This invention relates to a decoder for a delta-modulated code and, more particularly, to the same which decodes the delta-modulated code obtained from delta modulation of an analog signal to convert it into an original analog signal.
The delta modulation coding system is a coding system which utilizes very simple hardware that does not require an A/D converter and is useful for digitization of, for example, audio signals.
FIG. 13 is a circuit configuration showing a conventional delta modulation system. An analog signal is inputted to an input terminal 101 and is passed through a low pass filter 102 designed to cut high frequency components and thus limit the pass bandwidth. An analog signal with limited bandwidth is passed through a coupling capacitor 103 in order to supply its alternating components to a plus input terminal of a comparator 107. A resistance 105 and a variable resistor 106 are included and determine a direct current voltage level of an input signal line 104 and this voltage level is set generally at 1/2 of the power supply voltage Vcc. An output signal from a flip-flop 108 is integrated by a resistance 110 and a capacitor 111 and the integrated signal is supplied to a minus input terminal of the comparator 107 through a signal input line 112. The comparator 107 compares magnitudes of the two inputted signals and outputs a high voltage (high level) at its output terminal when the signal at the plus terminal is larger, or outputs a low voltage (low level) when the signal at the minus terminal is larger respectively. The output of the comparator 107 is supplied to an input of the flip-flop 108. The flip-flop 108 receives the output signal of the comparator 107 in synchronization with a clock signal applied to a clock terminal 109 and outputs nearly the same high level as the input (voltage approximately equal to Vcc) or the same low level (the grounded voltage, usually 0 volt) and holds the condition as it is until arrival of the next clock. The output voltage of the flip-flop 108 and the relatively high resistance 110 configure a dummy constant current source, and thereby the capacitor 111 is charged up.
Now, signal waveforms on two signal lines 104 and 112 of the comparator 107 are shown in FIG. 14. When a signal 200 is applied to the input signal line 104, a signal waveform on the input signal line 112 becomes as shown with numeral 201. At this time, a delta-modulated code train 202 is outputted at the output terminal of the flip-flop 108. This signal is processed in a digital signal processing portion 113.

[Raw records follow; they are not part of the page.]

import Summits.BirchSwinnertonDyer.BirchSwinnertonDyer.Theses.CountingDoorF2AtThree
import Literature.NumberTheory.EllipticCurves.BhargavaHo2022.LargeFamilyCount
import HarnessLib

/-!
# BirchSwinnertonDyer / CountingDoorF2AtThree — support item `GenericMembersLargeF2`
# (stmt-BirchSwinnertonDyer-19550, re-typed rev 6): PROVED

Route `route-BirchSwinnertonDyer-CountingDoorF2AtThree` (cell bsd-rank2; TWIN leaf
`PAdicBSDRankTwoPositiveProportion`). The support item I0 in its printed, fact-antecedent form:
modulo the large-family inputs `LargeFamilyInputsF2` (= the bodies of the named facts
`BhargavaHo2022.thm10_1_F2` — Thm. 10.1: trivial rational torsion and `rank ≥ 2` for 100 % of
`F₂` — and `BhargavaHo2022.thm9_1_F2` — Thm. 9.1: `#Φ(<X) ~ c_Φ X^{2/3}` for every large `Φ` with
nonempty local conditions), in every large subfamily `Φ ⊆ F₂` with a nonempty condition at every
prime the members with trivial rational torsion and `rank ≥ 2` have density `1`. One line on the
tree corollary `BhargavaHo2022.thm9_1_F2.hasDensityOn_torsionOrder_rank_of_isLarge`
(`Literature/NumberTheory/EllipticCurves/BhargavaHo2022/LargeFamilyCount.lean`, seat lit GEN 10,
p430042): a `100 %` property of `F₂` is a `100 %` property of any subfamily of positive lower
relative density. PARTITION: none — r_an ≥ 2, summit axis S0; TWIN (D-0056): n/a. B1 honesty:
counting along the height; no `L`-function, Selmer group or analytic rank is mentioned.
-/

set_option linter.dupNamespace false

namespace Summit.BirchSwinnertonDyer.BirchSwinnertonDyer.Theorems

/-- **`GenericMembersLargeF2` holds** (stmt-BirchSwinnertonDyer-19550): modulo Bhargava–Ho 2022
Thm. 10.1 and Thm. 9.1 (the antecedent `LargeFamilyInputsF2`), in every large `Φ ⊆ F₂` with
nonempty local conditions, `100 %` of the members have trivial rational torsion and `rank ≥ 2`
(`BhargavaHo2022.thm9_1_F2.hasDensityOn_torsionOrder_rank_of_isLarge`).
[cite: BhargavaHo2022, Thm. 10.1 (§10, p. 35) and Thm. 9.1 (§9.1, p. 31)] -/
theorem genericMembersLargeF2 :
    Summit.BirchSwinnertonDyer.BirchSwinnertonDyer.Theses.CountingDoorF2AtThree.GenericMembersLargeF2 :=
  fun hL ↦
    Literature.NumberTheory.EllipticCurves.BhargavaHo2022.thm9_1_F2.hasDensityOn_torsionOrder_rank_of_isLarge
      hL.2 hL.1

end Summit.BirchSwinnertonDyer.BirchSwinnertonDyer.Theorems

An output signal of the delta-modulated code of the digital signal processing portion 113 is supplied to a flip-flop 114 to be received in synchronization with a clock signal applied at a clock terminal 115. An output of the flip-flop 114 is integrated by a relatively high resistance 116 and a capacitor 117 to convert it into an analog signal. When the output of the flip-flop 114 is a code train 202, a signal waveform 201 is obtained as shown in FIG. 14. This signal is formed in stairs and is smoothed by an analog low pass filter 119 and then an analog signal is outputted at an output terminal 120.
Now, in the digital signal processing portion 113, the signal is passed through a digital low pass filter and then is decimated (processing of lowering a sampling frequency) and is converted into a normal PCM (Pulse Code Modulation) code and thereafter is subjected to a variety of processing. However, when an inputted signal waveform is outputted as it is in such a case as digital delay, conversion of the signal into PCM code is not necessary.
The delta modulated code obtained in the above delta modulation coding system is a code train of "1" and "0". In order to perform the normal digital signal processing of "1" and "0", the decimation with the digital low pass filter and the conversion of the signal into the usual PCM signal is required. Therefore, there is a problem in which the required circuit configuration becomes complicated and expensive.